Yet much of that aid never reaches them — instead, it sits in warehouses in Jordan or is stuck in trucks in Egypt, some of it funded by Muslim generosity but blocked by political barriers.

“Some of the food we have is arriving at expiration in July,” said Jonathan Fowler, spokesperson for UNRWA, according to a report by Jane Arraf for NPR on May 30, 2025.

That aid includes 200,000 metric tons of flour. While some may be redirected to refugees in Jordan, Fowler admitted that “some of it will have to be dumped.”

These are the wasted offerings of a generous but immobilized ummah — aid collected in good faith, only to be locked behind Muslim nation borders and sacrificed to politics.

The ummah, too, has been given a command. As clear as Ibrahim’s vision: stand for justice, even against yourselves. Protect the oppressed. Spend from what you love. Speak the truth, even when it is bitter.

But we love ourselves too much to listen. Too much to obey what we’ve already been commanded.
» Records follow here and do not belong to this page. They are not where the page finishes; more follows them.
/-! ## §3 The runs: the two-loop law with coefficient `c∕b` along every solution of (0.20), and their existence -/

/-- **THE TWO-LOOP LAW ALONG EVERY RUN OF THE FAMILY, COEFFICIENT `c∕b`.**  For `b, c, γ > 0`, `2cγ² ≤ b`, any split with one-loop
part `b`, and any solution `gs` of (0.20) with `K ≥ 1` steps in the box ]0,γ]:
`|1/(gs 0)² − 1/(gs K)² − K·b − (c∕b)·log K| ≤ twoLoopConst (b∕2) b γ (cγ) 0 0 c 0 0 0 0 (1/(gs K)²) + 4c∕b`.
Along the run `β¹_k = c·g_k² − c·g_k·g_0`: (E30)'s engine with channel `r k = −c·g_k·g_0`, whose sum is `≤ c·g_0·Σ_k g_k ≤ 4c∕b`
(`g_0 ≤ 1/√((b∕2)K)`, `Σ_k g_k ≤ 2√K/√(b∕2)` — node U2's `run_le_inv_sqrt`, `sum_run_le`). [folklore] -/
theorem twoLoopLaw_run (hβ : ∀ (k : ℕ) (p : Fin (k + 1) → ℝ), β k p = b + c * p (Fin.last k) * (p (Fin.last k) - p 0))
    (S : B12Beta.OneLoopSplit β) (hS : ∀ k, S.β0 k = b) (hb : 0 < b) (hc : 0 < c) (hγ : 0 < γ)
    (hsmall : 2 * c * γ ^ 2 ≤ b) {K : ℕ} {gs : ℕ → ℝ} (h : RGEqH K β gs) (hbox : ∀ k, k ≤ K → 0 < gs k ∧ gs k ≤ γ)
    (hK : 0 < K) :
    |1 / (gs 0) ^ 2 - 1 / (gs K) ^ 2 - (K : ℝ) * b - c / b * Real.log K| ≤
      twoLoopConst (b / 2) b γ (c * γ) 0 0 c 0 0 0 0 (1 / (gs K) ^ 2) + 4 * c / b := by
  have hb2 : 0 < b / 2 := by positivity
  have hlo : EventualLowerH (b / 2) γ 0 β := fun k v _ hv => lower hβ hc.le hγ hsmall k v hv
  have hAF1 : ∀ k (p : Fin (k + 1) → ℝ), p ∈ Box γ k → |S.β1 k p| ≤ c * γ * p (Fin.last k) :=
    fun k p hp => af1 hβ S hS hc.le k p hp
  have hconv : ∀ k, |S.β0 k - b| ≤ 0 * (0 : ℝ) ^ k := fun k => by rw [hS k]; simp
  -- (TL) along the run with the channel r k = −c·g_k·g_0, exactly
  have hTL : ∀ k, k < K → |S.β1 k (prefixOf gs k) - c * (gs k) ^ 2 - (-(c * gs k * gs 0))| ≤
      0 * (gs k) ^ 3 + 0 * (0 : ℝ) ^ k := by
    intro k hk
    rw [β1_eq hβ S hS]
    simp only [prefixOf_apply, Fin.val_last, Fin.val_zero]
    ring_nf; simp
  -- the channel: |Σ_{k<K} (−c g_k g_0)| ≤ c·g_0·Σ g_k ≤ 4c/b
  have hsum := sum_run_le h hbox hb2 hlo
  have hg0 := run_le_inv_sqrt h hbox hb2 hlo le_rfl hK
  simp only [Nat.cast_zero, zero_mul, zero_add, Nat.sub_zero] at hsum hg0
  have hsq : Real.sqrt (b / 2 * (K : ℝ)) = Real.sqrt (b / 2) * Real.sqrt (K : ℝ) := Real.sqrt_mul hb2.le _
  have hsb : 0 < Real.sqrt (b / 2) := Real.sqrt_pos.2 hb2
  have hsK : 0 < Real.sqrt (K : ℝ) := Real.sqrt_pos.2 (by exact_mod_cast hK)
  have hg0pos : 0 < gs 0 := (hbox 0 (Nat.zero_le _)).1
  have hR : |∑ k ∈ range K, (-(c * gs k * gs 0))| ≤ 4 * c / b := by
    have e : ∑ k ∈ range K, (-(c * gs k * gs 0)) = -(c * gs 0 * ∑ k ∈ range K, gs k) := by
      rw [mul_sum, ← sum_neg_distrib]; exact sum_congr rfl fun k _ => by ring
    have hspos : 0 ≤ ∑ k ∈ range K, gs k := sum_nonneg fun k hk => (hbox k (mem_range.1 hk).le).1.le
    rw [e, abs_neg, abs_of_nonneg (by positivity)]
    calc c * gs 0 * ∑ k ∈ range K, gs k
        ≤ c * (1 / Real.sqrt (b / 2 * (K : ℝ))) * (2 * Real.sqrt (K : ℝ) / Real.sqrt (b / 2)) :=
          mul_le_mul (mul_le_mul_of_nonneg_left hg0 hc.le) hsum hspos (by positivity)
      _ = 4 * c / b := by
          rw [hsq]
          field_simp
          rw [Real.sq_sqrt hb2.le]
          ring
  have hmain := abs_invSq_bare_sub_twoLoop_le_alongRun S h hbox hb2 hlo (by positivity) hAF1 le_rfl zero_lt_one hconv
    le_rfl le_rfl le_rfl zero_lt_one hTL hR hK
  have hβ0sum : ∑ k ∈ range K, S.β0 k = (K : ℝ) * b := by
    rw [sum_congr rfl fun k _ => hS k, sum_const, card_range, nsmul_eq_mul]
  rw [hβ0sum] at hmain
  exact hmain

/-- **THE RUNS EXIST** (the [I]-side shooting theorem `FlowStep.couplingTrajectory_exists_history` BY NAME, from continuity and
`b∕2 ≤ β ≤ 3b∕2` on the boxes): for every `K` and every renormalized `g ∈ ]0,γ]` a solution of (0.20) in the box ending at `gs K = g`.
[cite: Balaban1987RG1, Thm 2 p.259] -/
theorem runs_exist (hβ : ∀ (k : ℕ) (p : Fin (k + 1) → ℝ), β k p = b + c * p (Fin.last k) * (p (Fin.last k) - p 0))
    (hb : 0 < b) (hc : 0 ≤ c) (hγ : 0 < γ) (hsmall : 2 * c * γ ^ 2 ≤ b) (K : ℕ) {g : ℝ} (hg : 0 < g) (hgγ : g ≤ γ) :
    ∃ gs : ℕ → ℝ, gs K = g ∧ RGEqH K β gs ∧ ∀ k, k ≤ K → 0 < gs k ∧ gs k ≤ γ := by
  obtain ⟨gs, hK, hrg, hbox, -⟩ := couplingTrajectory_exists_history β hγ (half_pos hb) (by linarith : b / 2 ≤ 3 * b / 2)
    (continuousOn hβ) (lower hβ hc hγ hsmall) (upper hβ hc hγ hsmall) K g hg hgγ
  exact ⟨gs, hK, hrg, hbox⟩

/-! ## §4 END: bounded total weight does not fix the two-loop value -/

/-- **BOUNDED TOTAL WEIGHT IS NOT SUFFICIENT FOR THE VALUE.**  For the family `β = b + c·g_k·(g_k − g_0)` (`b, c, γ > 0`, `2cγ² ≤ b`;
carried by `hβ`) and every renormalized `g ∈ ]0,γ]`: (i) along EVERY run of (0.20) in the box ending at `g` with `K ≥ 1` steps the
two-loop law holds with coefficient `c∕b` and the explicit `K`-free constant `Q`; (ii) there is NO `K`-uniform bound
`|1/(gs 0)² − 1/g² − K·b| ≤ Q′` over those runs — the value `0` read off the DIAGONAL (`diagTL_zero`) is WRONG, although the family's
history modulus (`histLipschitz`) has bounded total weight `4cγ` — because it is not fading (`not_fadingMemory`): (E30)'s first-moment
condition is load-bearing for the VALUE. [folklore] -/
theorem boundedWeight_not_sufficient_for_value
    (hβ : ∀ (k : ℕ) (p : Fin (k + 1) → ℝ), β k p = b + c * p (Fin.last k) * (p (Fin.last k) - p 0))
    (hb : 0 < b) (hc : 0 < c) (hγ : 0 < γ) (hsmall : 2 * c * γ ^ 2 ≤ b) {g : ℝ} (hg : 0 < g) (hgγ : g ≤ γ) :
    (∀ (K : ℕ) (gs : ℕ → ℝ), 0 < K → RGEqH K β gs → (∀ k, k ≤ K → 0 < gs k ∧ gs k ≤ γ) → gs K = g →
        |1 / (gs 0) ^ 2 - 1 / g ^ 2 - (K : ℝ) * b - c / b * Real.log K| ≤
          twoLoopConst (b / 2) b γ (c * γ) 0 0 c 0 0 0 0 (1 / g ^ 2) + 4 * c / b) ∧
      ¬ ∃ Q' : ℝ, ∀ (K : ℕ) (gs : ℕ → ℝ), 0 < K → RGEqH K β gs → (∀ k, k ≤ K → 0 < gs k ∧ gs k ≤ γ) → gs K = g →
        |1 / (gs 0) ^ 2 - 1 / g ^ 2 - (K : ℝ) * b| ≤ Q' := by
  obtain ⟨S, hS⟩ := exists_split hβ
  set Q : ℝ := twoLoopConst (b / 2) b γ (c * γ) 0 0 c 0 0 0 0 (1 / g ^ 2) + 4 * c / b with hQ
  have hlaw : ∀ (K : ℕ) (gs : ℕ → ℝ), 0 < K → RGEqH K β gs → (∀ k, k ≤ K → 0 < gs k ∧ gs k ≤ γ) → gs K = g →
      |1 / (gs 0) ^ 2 - 1 / g ^ 2 - (K : ℝ) * b - c / b * Real.log K| ≤ Q := by
    intro K gs hK h hbox hend
    have := twoLoopLaw_run hβ S hS hb hc hγ hsmall h hbox hK
    rwa [hend] at this
  refine ⟨hlaw, ?_⟩
  rintro ⟨Q', hQ'⟩
  -- pick K with (c/b)·log K > Q + Q'
  have hcb : 0 < c / b := div_pos hc hb
  have hlog : Tendsto (fun K : ℕ => c / b * Real.log (K : ℝ)) atTop atTop :=
    (Real.tendsto_log_atTop.comp tendsto_natCast_atTop_atTop).const_mul_atTop hcb
  obtain ⟨K, hK⟩ := ((hlog.eventually_gt_atTop (Q + Q')).and (eventually_gt_atTop 0)).exists
  obtain ⟨gs, hend, h, hbox⟩ := runs_exist hβ hb hc.le hγ hsmall K hg hgγ
  have h1 := hlaw K gs hK.2 h hbox hend
  have h2 := hQ' K gs hK.2 h hbox hend
  obtain ⟨h1l, -⟩ := abs_le.1 h1
  obtain ⟨-, h2r⟩ := abs_le.1 h2
  linarith [hK.1]

/-- **NODE U2's CHART READS THE COEFFICIENT `c∕b`, NOT THE DIAGONAL's `0`.**  For the chart `bareOf β γ K g` of node U2's
`T4BareCouplingChart` (the bare coupling of SOME admissible run ending at `g`; no well-posedness package needed here, every admissible
run obeys the law): `(1/g₀(L^{−K}, g)² − 1/g² − K·b)/log K → c∕b` — node U2's `tendsto_twoLoopCoeff_bareOf` returns the DIAGONAL's
`β¹¹_∞/β⁰_∞ = 0` for a Markov family with this diagonal; the history moved the universal logarithm's coefficient.
(`T4TwoLoopLaw.tendsto_div_log_of_abs_sub_le` BY NAME.) [cite: Balaban1987RG1, Thm 2 p.259] -/
theorem tendsto_twoLoopCoeff_bareOf_family
    (hβ : ∀ (k : ℕ) (p : Fin (k + 1) → ℝ), β k p = b + c * p (Fin.last k) * (p (Fin.last k) - p 0))
    (hb : 0 < b) (hc : 0 < c) (hγ : 0 < γ) (hsmall : 2 * c * γ ^ 2 ≤ b) {g : ℝ} (hg : 0 < g) (hgγ : g ≤ γ) :
    Tendsto (fun K : ℕ => (1 / (bareOf β γ K g) ^ 2 - 1 / g ^ 2 - (K : ℝ) * b) / Real.log K) atTop (𝓝 (c / b)) := by
  refine tendsto_div_log_of_abs_sub_le (k₀ := 0)
    (Cst := twoLoopConst (b / 2) b γ (c * γ) 0 0 c 0 0 0 0 (1 / g ^ 2) + 4 * c / b) fun K hK => ?_
  have hex : ∃ gs : ℕ → ℝ, gs K = g ∧ RGEqH K β gs ∧ ∀ k, k ≤ K → 0 < gs k ∧ gs k ≤ γ :=
    runs_exist hβ hb hc.le hγ hsmall K hg hgγ
  have e : bareOf β γ K g = (Classical.choose hex) 0 := by unfold bareOf; rw [dif_pos hex]
  have hspec := Classical.choose_spec hex
  have hlaw := (boundedWeight_not_sufficient_for_value hβ hb hc hγ hsmall hg hgγ).1 K (Classical.choose hex) hK
    hspec.2.1 hspec.2.2 hspec.1
  rw [e]
  exact hlaw

/-- **NON-VACUITY OF (E30)'s FADING-MEMORY BINDERS** (sanity; node U2's §7 family): the MARKOV two-loop family
`β_{k+1}(p) = b + c·p_k²` (`b > 0`, `c ≥ 0`, any `γ > 0`) carries a printed split with one-loop part `b`, (AF-1) with `C₁ = cγ`, the
DIAGONAL (TL) with `β¹¹_∞ = c`, `C₃ = c₁ = 0`, the box-level sign and upper bound, `EventualLowerH b γ 0`, node U2's `HistLipschitz` with
the last-only modulus `Λ k i = 2cγ·[i = k]` and `FadingMemory (2cγ) 0 Λ` — every binder of (E30)'s `twoLoopLaw_of_diagTL_of_fadingMemory`
beyond the run itself, jointly; there the history channel is silent (first moment 0), as it must be on a Markov family. [folklore] -/
theorem e30_binders_inhabited {b c γ : ℝ} (hb : 0 < b) (hc : 0 ≤ c) (hγ : 0 < γ) :
    let βm : HBeta := fun k p => b + c * p (Fin.last k) ^ 2
    let Λ : ℕ → ℕ → ℝ := fun k i => if i = k then 2 * c * γ else 0
    (∃ S : B12Beta.OneLoopSplit βm, (∀ k, S.β0 k = b) ∧
        (∀ (k : ℕ) (p : Fin (k + 1) → ℝ), p ∈ Box γ k → |S.β1 k p| ≤ c * γ * p (Fin.last k)) ∧
        ∀ (k : ℕ) (x : ℝ), 0 < x → x ≤ γ → |S.β1 k (fun _ : Fin (k + 1) => x) - c * x ^ 2| ≤ 0 * x ^ 3 + 0 * (0 : ℝ) ^ k) ∧
      BetaLowerH 0 γ βm ∧ BetaUpperH (b + c * γ ^ 2) γ βm ∧ EventualLowerH b γ 0 βm ∧
      HistLipschitz Λ γ βm ∧ FadingMemory (2 * c * γ) 0 Λ := by
  intro βm Λ
  refine ⟨⟨⟨fun _ => b, fun k p => c * p (Fin.last k) ^ 2, fun k p => rfl, fun k p hp => by simp [hp]⟩, fun _ => rfl, ?_, ?_⟩,
    ?_, ?_, ?_, ?_, ?_⟩
  · intro k p hp
    have hk := mem_box.1 hp (Fin.last k)
    show |c * p (Fin.last k) ^ 2| ≤ c * γ * p (Fin.last k)
    rw [abs_of_nonneg (by positivity)]
    nlinarith [mul_le_mul_of_nonneg_left hk.2 (mul_nonneg hc hk.1.le)]
  · intro k x hx hxγ
    show |c * x ^ 2 - c * x ^ 2| ≤ 0 * x ^ 3 + 0 * (0 : ℝ) ^ k
    simp
  · intro k p hp
    show (0 : ℝ) ≤ b + c * p (Fin.last k) ^ 2
    positivity
  · intro k p hp
    have hk := mem_box.1 hp (Fin.last k)
    show b + c * p (Fin.last k) ^ 2 ≤ b + c * γ ^ 2
    nlinarith [mul_le_mul_of_nonneg_left (pow_le_pow_left₀ hk.1.le hk.2 2) hc]
  · intro k p _ hp
    show b ≤ b + c * p (Fin.last k) ^ 2
    nlinarith [mul_nonneg hc (sq_nonneg (p (Fin.last k)))]
  · intro k p q hp hq
    have hpk := mem_box.1 hp (Fin.last k); have hqk := mem_box.1 hq (Fin.last k)
    have hterm : 2 * c * γ * |p (Fin.last k) - q (Fin.last k)| ≤ ∑ i : Fin (k + 1), Λ k i * |p i - q i| := by
      have hnn : ∀ i ∈ (univ : Finset (Fin (k + 1))), 0 ≤ Λ k i * |p i - q i| :=
        fun i _ => mul_nonneg (by dsimp only [Λ]; split_ifs <;> positivity) (abs_nonneg _)
      have h1 := single_le_sum hnn (mem_univ (Fin.last k))
      have e : Λ k (Fin.last k) = 2 * c * γ := by simp [Λ]
      rw [e] at h1
      exact h1
    calc |βm k p - βm k q| = c * (|p (Fin.last k) + q (Fin.last k)| * |p (Fin.last k) - q (Fin.last k)|) := by
          show |b + c * p (Fin.last k) ^ 2 - (b + c * q (Fin.last k) ^ 2)| = _
          rw [← abs_mul, show b + c * p (Fin.last k) ^ 2 - (b + c * q (Fin.last k) ^ 2) =
            c * ((p (Fin.last k) + q (Fin.last k)) * (p (Fin.last k) - q (Fin.last k))) by ring, abs_mul, abs_of_nonneg hc]
      _ ≤ c * (2 * γ * |p (Fin.last k) - q (Fin.last k)|) := by
          refine mul_le_mul_of_nonneg_left (mul_le_mul_of_nonneg_right ?_ (abs_nonneg _)) hc
          rw [abs_le]; constructor <;> linarith [hpk.1, hpk.2, hqk.1, hqk.2]
      _ = 2 * c * γ * |p (Fin.last k) - q (Fin.last k)| := by ring
      _ ≤ _ := hterm
  · intro k i hik
    dsimp only [Λ]
    by_cases h : i = k
    · subst h; simp; positivity
    · have hlt : i < k := lt_of_le_of_ne hik h
      rw [if_neg h, zero_pow (Nat.sub_ne_zero_of_lt hlt)]
      simp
We won’t give up what we love most — our comfort, our status, safety, or stability. So we offer Gaza instead. We sacrifice their children as the price of our indifference.

“They killed my mother — and before that, my brother. I urge everyone: do not go to the American aid distribution points soaked in blood. This bag only contains 2 empty flour sacks — nothing else — & yet they shot & killed my mother as she tried to get us something to eat today.” pic.twitter.com/1wuhzNfIq7 — Ramy Abdu| رامي عبده (@RamAbdu) June 3, 2025

It is the inversion of Qurbani and the corruption of sacrifice. We rewrite Ibrahim’s story — not as a tale of moral courage, but of moral cowardice.

True Qurbani is not about killing. It’s about giving and submission — about obeying a higher call even when every part of you wants to say no.

That call echoes in the cries of the starving, in the sobs of children, in the blood-soaked soil of Gaza.

True Qurbani is not in the meat of animals. It is in what you are willing to live for — by giving up something precious for justice, and the sanctity of human life.

This Eid, Gaza needs political will. It needs a Muslim world that remembers that faith without justice is hypocrisy.

May this Eid be more than a ritual or tradition. May it be a turning point — not just for Gaza, but for the sake of humanity and the God the ummah claims to serve.

[END]
---
[1] Url: https://mondoweiss.net/2025/06/this-eid-al-adha-gaza-is-the-muslim-worlds-sacrifice/

Published and (C) by Common Dreams
Content appears here under this condition or license: Creative Commons CC BY-NC-ND 3.0..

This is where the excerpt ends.